import Summits.Langlands.Langlands.Statement
import Literature.NumberTheory.Automorphic.GelbartJacquetSymmSquare
import Literature.NumberTheory.Automorphic.Sweep1SymmetricPower
import HarnessLib

/-!
# Line `SymmFifthGaloisToAutomorphic` — F3 SPECIAL-CASE FILE (forward generator G4 ladder-down, generation 7)
# top crux `IrreducibilityBySelfDuality.ReciprocityUpToIrreducibility` (stmt-Langlands-14328)

Dial θ15 = the SYMMETRIC-POWER DEGREE `m` of clause (B) of E over EVERY number field `F`.
Contents (no `sorry`): §1 the a.e. symmetric-power-lift predicate `IsSymmPowerLiftAE` and the text family
`WeakSymmPowerFunctoriality m` with the two print floors as texts (`KimShahidi2002_symmCube_automorphic`
[cite: KimShahidi2002, Thm. B], `Kim2003_symmFourth_automorphic` [cite: Kim2003, Thm. B]); §2 the graded family
`SymmPowerGaloisToAutomorphic m` and THE RUNG `SymmFifthGaloisToAutomorphic := SymmPowerGaloisToAutomorphic 5`;
§3 `of_weakSymmPowerFunctoriality : WeakSymmPowerFunctoriality m → SymmPowerGaloisToAutomorphic m`;
§4 the floors `floor_one` (tautological), `floor_two (hGJ : GelbartJacquet_symmSq_automorphic)` (the WITNESS: the
in-tree named fact Gelbart–Jacquet 1978 Thm (9.3), bridged by `symmPowerParams_two : symmPowerParams 2 a b =
symmSqParams {a, b}`), `floor_three_of`, `floor_four_of`; and the F3 instance
`example (hGJ) : SymmPowerGaloisToAutomorphic 2 := by simpa using floor_two hGJ`.
-/

noncomputable section

set_option linter.dupNamespace false

open scoped MatrixGroups Matrix NumberField Classical Polynomial
open Filter IsDedekindDomain Field Polynomial
open Literature.NumberTheory.Automorphic Literature.NumberTheory.GaloisRepresentations
open Literature.NumberTheory.PAdicHodge
open Summit.Langlands

namespace Summit.Langlands.Langlands.Cruxes.ReciprocityUpToIrreducibility.SymmFifthGaloisToAutomorphic

/-! ## 1. Weak symmetric-power lifts in the Borel–Jacquet datum model -/

/-- **`P` is an almost-everywhere `m`-th symmetric power lift of `π`** (`t_{P,v} = Symᵐ t_{π,v}` for almost
all `v`): for all but finitely many finite places `v`, whenever `π` on `GL₂(𝔸_F)` has Satake pair `{a, b}` at
`v`, `P` on `GL_{m+1}(𝔸_F)` has Satake parameter `Symᵐ{a, b} = {aⁱ b^{m-i} : 0 ≤ i ≤ m}` (`symmPowerParams`)
at `v`.  Same design as `IsSymmSqLiftAE` (Gelbart–Jacquet file) and `IsWeakSymmPowerLift` (Newton–Thorne file,
`L²`-model). [cite: NewtonThorneIHES2021b, §1 (p. 117)] -/
def IsSymmPowerLiftAE (m : ℕ) {F : Type} [Field F] [NumberField F]
    {h2 : isCompact_glFiniteIntegralLevel 2 F} {hm : isCompact_glFiniteIntegralLevel (m + 1) F}
    (π : AutomorphicRepData (AutomorphyDatum.gl 2 F h2))
    (P : AutomorphicRepData (AutomorphyDatum.gl (m + 1) F hm)) : Prop :=
  ∀ᶠ v : HeightOneSpectrum (𝓞 F) in cofinite, ∀ a b : ℂ,
    π.HasSatakeParamAt v {a, b} → P.HasSatakeParamAt v (symmPowerParams m a b)

/-- **Weak `Symᵐ` functoriality `GL₂ → GL_{m+1}` over every number field** (the text family of which
Gelbart–Jacquet 1978 is `m = 2`, Kim–Shahidi 2002 Thm B is `m = 3`, Kim 2003 Thm B is `m = 4`, and `m ≥ 5` is
OPEN in this generality): every cuspidal `π` on `GL₂(𝔸_F)` has an a.e. `Symᵐ`-lift which is an automorphic
representation of `GL_{m+1}(𝔸_F)` (Borel–Jacquet datum, not asserted cuspidal). -/
def WeakSymmPowerFunctoriality (m : ℕ) : Prop :=
  ∀ (F : Type) [Field F] [NumberField F] (h2 : isCompact_glFiniteIntegralLevel 2 F)
    (hm : isCompact_glFiniteIntegralLevel (m + 1) F) (π : CuspidalAutomorphicRepData 2 F h2),
    ∃ P : AutomorphicRepData (AutomorphyDatum.gl (m + 1) F hm), IsSymmPowerLiftAE m π.1 P

/-- **Kim–Shahidi 2002, Theorem B (symmetric cube).**  H. H. Kim, F. Shahidi, *Functorial products for
`GL₂ × GL₃` and the symmetric cube for `GL₂`*, Ann. of Math. 155 (2002), 837–893, Thm. B: "Let `π` be a
cuspidal automorphic representation of `GL₂(𝔸_F)` [`F` any number field]. Then `Sym³(π)` is an automorphic
representation of `GL₄(𝔸_F)`. It is cuspidal unless `π` is of dihedral or tetrahedral type"; `Sym³(π) = ⊗_v
Sym³(π_v)` with `Sym³(π_v)` attached to `Sym³ ∘ φ_v` by the local Langlands correspondence, so at an unramified
`v` with `t_{π,v} = {a, b}`, `t_{Sym³π,v} = {a³, a²b, ab², b³}`.  Vendored at the level of Satake parameters
at almost all places (the only local vocabulary of the datum model), as `WeakSymmPowerFunctoriality 3`; the
cuspidality criterion is not part of this text. Named-fact TEXT (D-0014; proposed into
`Literature/NumberTheory/Automorphic/`). [cite: KimShahidi2002, Thm. B] -/
def KimShahidi2002_symmCube_automorphic : Prop := WeakSymmPowerFunctoriality 3

/-- **Kim 2003, Theorem B (symmetric fourth).**  H. H. Kim, *Functoriality for the exterior square of `GL₄`
and the symmetric fourth of `GL₂`*, J. Amer. Math. Soc. 16 (2003), 139–183, Thm. B: "Let `π` be a cuspidal
representation of `GL₂(𝔸_F)` [`F` any number field]. Then `Sym⁴(π)` is an automorphic representation of
`GL₅(𝔸_F)`. If `Sym³(π)` is cuspidal, `Sym⁴(π)` is either cuspidal or …" (proof: `∧²(Sym³π) = Sym⁴π ⊗ ω_π ⊞
ω_π³` and Theorem A, `∧² : GL₄ → GL₆`), with `t_{Sym⁴π,v} = {a⁴, a³b, a²b², ab³, b⁴}` at the unramified places.
Vendored as `WeakSymmPowerFunctoriality 4`, Satake level, a.e.; cuspidality criterion (Kim–Shahidi, Duke 112
(2002)) not included. Named-fact TEXT (D-0014; proposed into `Literature/NumberTheory/Automorphic/`).
[cite: Kim2003, Thm. B] -/
def Kim2003_symmFourth_automorphic : Prop := WeakSymmPowerFunctoriality 4

/-! ## 2. The graded family (dial = symmetric-power degree `m`, rank `m + 1`) and the rung `m = 5` -/

/-- **The rung family** `SymmPowerGaloisToAutomorphic m`: clause (B) of the summit (Galois ⇒ automorphic) over
EVERY number field `F`, at EVERY `ℓ` and `ι : ℚ̄_ℓ ≃ ℂ`, in the a.e.-Satake form, for irreducible
`ρ : Γ_F → GL_{m+1}(ℚ̄_ℓ)` de Rham above `ℓ` (pinned Fontaine datum `fontainePstAdicCompletion`) whose Frobenius
characteristic polynomials are, at all but finitely many places, the `ι`-Satake polynomials of `Symᵐ{a_v, b_v}`
for the Satake pairs `{a_v, b_v}` of a CUSPIDAL `π` on `GL₂(𝔸_F)` — the unramified shadow of "`ρ ≅ Symᵐ ρ_π`".
Conclusion: an AUTOMORPHIC `P` on `GL_{m+1}(𝔸_F)` (Borel–Jacquet datum, not asserted cuspidal) with
`SatakeFrobCompatibleAt ι P ρ v` for almost all `v`.  Monotone in the summit direction
(`symmPowerGaloisToAutomorphic_of_langlands`); implied by weak `Symᵐ` functoriality
(`of_weakSymmPowerFunctoriality`), hence PROVED at `m = 2` (Gelbart–Jacquet, in tree) and known in print at
`m = 3, 4` (Kim–Shahidi, Kim); OPEN at `m = 5` off the totally-real regular-algebraic sector (Newton–Thorne). -/
def SymmPowerGaloisToAutomorphic (m : ℕ) : Prop :=
  ∀ (F : Type) [Field F] [NumberField F]
    (h2 : Literature.NumberTheory.Automorphic.isCompact_glFiniteIntegralLevel 2 F)
    (π : Literature.NumberTheory.Automorphic.CuspidalAutomorphicRepData 2 F h2)
    (ℓ : ℕ) [Fact ℓ.Prime] (ι : PadicAlgCl ℓ ≃+* ℂ)
    (ρ : Literature.NumberTheory.GaloisRepresentations.FramedGaloisRep F (PadicAlgCl ℓ) (m + 1)),
    ρ.toGaloisRep.IsIrreducible →
    (∀ (v : IsDedekindDomain.HeightOneSpectrum (NumberField.RingOfIntegers F))
      (hv : ((ℓ : ℕ) : NumberField.RingOfIntegers F) ∈ v.asIdeal),
      (Literature.NumberTheory.PAdicHodge.fontainePstAdicCompletion v ℓ hv).IsDeRhamFramed (ρ.toLocal v)) →
    (∀ᶠ v : IsDedekindDomain.HeightOneSpectrum (NumberField.RingOfIntegers F) in Filter.cofinite,
      ∃ a b : ℂ, π.1.HasSatakeParamAt v {a, b} ∧ ρ.IsUnramifiedAt v ∧
        ρ.HasFrobCharpolyAt v
          (Literature.NumberTheory.Automorphic.arithFrobPolyOfSatake ι v.residueCard 1
            (Literature.NumberTheory.Automorphic.symmPowerParams m a b))) →
    ∀ hcpt : Literature.NumberTheory.Automorphic.isCompact_glFiniteIntegralLevel (m + 1) F,
      ∃ P : Literature.NumberTheory.Automorphic.AutomorphicRepData
          (Literature.NumberTheory.Automorphic.AutomorphyDatum.gl (m + 1) F hcpt),
        ∀ᶠ v : IsDedekindDomain.HeightOneSpectrum (NumberField.RingOfIntegers F) in Filter.cofinite,
          Summit.Langlands.SatakeFrobCompatibleAt ι P ρ v

/-- **THE RUNG** (the filed statement): the family at `m = 5` — clause (B) for `GL₆`-representations of
symmetric-fifth type over every number field. -/
def SymmFifthGaloisToAutomorphic : Prop := SymmPowerGaloisToAutomorphic 5

/-! ## 3. Weak functoriality at `m` gives the rung family at `m` -/

/-- **`WeakSymmPowerFunctoriality m → SymmPowerGaloisToAutomorphic m`**: the automorphic a.e. `Symᵐ`-lift `P`
of `π` has, at almost every `v`, the Satake parameter `Symᵐ{a_v, b_v}`, which is what the sector clause says
`ρ(Frob_v)` has as inverse-root data.  (The converse is not claimed: the family only asks for automorphy
when an irreducible de Rham `ρ` of symmetric-power type exists.) [folklore] -/
theorem of_weakSymmPowerFunctoriality {m : ℕ} (h : WeakSymmPowerFunctoriality m) :
    SymmPowerGaloisToAutomorphic m := by
  intro F _ _ h2 π ℓ _ ι ρ _hirr _hdR hsym hcpt
  obtain ⟨P, hP⟩ := h F h2 hcpt π
  refine ⟨P, ?_⟩
  have hP' : ∀ᶠ v : HeightOneSpectrum (𝓞 F) in cofinite, ∀ a b : ℂ,
      π.1.HasSatakeParamAt v {a, b} → P.HasSatakeParamAt v (symmPowerParams m a b) := hP
  filter_upwards [hsym, hP'] with v hv hPv
  obtain ⟨a, b, hπ, hur, hcp⟩ := hv
  exact ⟨symmPowerParams m a b, hPv a b hπ, hur, hcp⟩

/-! ## 4. The floors: `m = 1` (tautological), `m = 2` (Gelbart–Jacquet, IN TREE), `m = 3, 4` (texts) -/

/-- `Sym²{a, b} = {a², ab, b²}`: the Newton–Thorne-file multiset `symmPowerParams 2 a b` is the
Gelbart–Jacquet-file multiset `symmSqParams {a, b}`. [folklore] -/
theorem symmPowerParams_two (a b : ℂ) : symmPowerParams 2 a b = symmSqParams {a, b} := by
  rw [symmSqParams_pair, symmPowerParams_def]
  simp [Multiset.range_succ, pow_two]

/-- **Gelbart–Jacquet gives weak `Sym²` functoriality in the `symmPowerParams` rendering.**
[cite: GelbartJacquet1978, (3.6)–(3.7), Thm. (9.3) (3)] -/
theorem weakSymmPowerFunctoriality_two (hGJ : GelbartJacquet_symmSq_automorphic) :
    WeakSymmPowerFunctoriality 2 := by
  intro F _ _ h2 h3 π
  obtain ⟨P, hP⟩ := hGJ F h2 h3 π
  refine ⟨P, ?_⟩
  have hP' := (isSymmSqLiftAE_iff π.1 P).mp hP
  show ∀ᶠ v : HeightOneSpectrum (𝓞 F) in cofinite, ∀ a b : ℂ,
      π.1.HasSatakeParamAt v {a, b} → P.HasSatakeParamAt v (symmPowerParams 2 a b)
  filter_upwards [hP'] with v hv a b hab
  rw [symmPowerParams_two]
  exact hv {a, b} hab

/-- **THE FLOOR of the ladder (`m = 2`, PROVED modulo the in-tree named fact)**: clause (B) for irreducible
de Rham `ρ : Γ_F → GL₃(ℚ̄_ℓ)` of symmetric-square type, over every number field — Gelbart–Jacquet 1978.
[cite: GelbartJacquet1978, Thm. (9.3)] [cite: Gelbart1997, Thm. 5.3.2 (i)] -/
theorem floor_two (hGJ : GelbartJacquet_symmSq_automorphic) : SymmPowerGaloisToAutomorphic 2 :=
  of_weakSymmPowerFunctoriality (weakSymmPowerFunctoriality_two hGJ)

/-- Print floor `m = 3` from the Kim–Shahidi text. [cite: KimShahidi2002, Thm. B] -/
theorem floor_three_of (h : KimShahidi2002_symmCube_automorphic) : SymmPowerGaloisToAutomorphic 3 :=
  of_weakSymmPowerFunctoriality h

/-- Print floor `m = 4` (the highest PROVED rung in print, all `F`, all cuspidal `π`) from the Kim text.
[cite: Kim2003, Thm. B] -/
theorem floor_four_of (h : Kim2003_symmFourth_automorphic) : SymmPowerGaloisToAutomorphic 4 :=
  of_weakSymmPowerFunctoriality h

/-- `m = 1` is tautological (`Sym¹ π = π`: take `P := π`); recorded only to show the family is graded from
the bottom. [folklore] -/
theorem floor_one : SymmPowerGaloisToAutomorphic 1 := by
  refine of_weakSymmPowerFunctoriality ?_
  intro F _ _ h2 h2' π
  refine ⟨π.1, ?_⟩
  show ∀ᶠ v : HeightOneSpectrum (𝓞 F) in cofinite, ∀ a b : ℂ,
      π.1.HasSatakeParamAt v {a, b} → π.1.HasSatakeParamAt v (symmPowerParams 1 a b)
  filter_upwards with v a b hab
  rwa [symmPowerParams_one]

/-- **F3 special-case instance**: the family at the floor parameter `m = 2` IS the floor (modulo the floor's
in-tree named fact, exactly as the tree holds it). -/
example (hGJ : GelbartJacquet_symmSq_automorphic) : SymmPowerGaloisToAutomorphic 2 := by
  simpa using floor_two hGJ

end Summit.Langlands.Langlands.Cruxes.ReciprocityUpToIrreducibility.SymmFifthGaloisToAutomorphic

end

***

◆ WHAT IS EXPECTED:
Could you retype exactly the lines above, starting at the line that contains "obtain ⟨P, hP⟩ := hGJ F h2 h3 π" and ending at the line that contains "rw [symmPowerParams_two]", and nothing more?

◆ RESPONSE BOX:
  obtain ⟨P, hP⟩ := hGJ F h2 h3 π
  refine ⟨P, ?_⟩
  have hP' := (isSymmSqLiftAE_iff π.1 P).mp hP
  show ∀ᶠ v : HeightOneSpectrum (𝓞 F) in cofinite, ∀ a b : ℂ,
      π.1.HasSatakeParamAt v {a, b} → P.HasSatakeParamAt v (symmPowerParams 2 a b)
  filter_upwards [hP'] with v hv a b hab
  rw [symmPowerParams_two]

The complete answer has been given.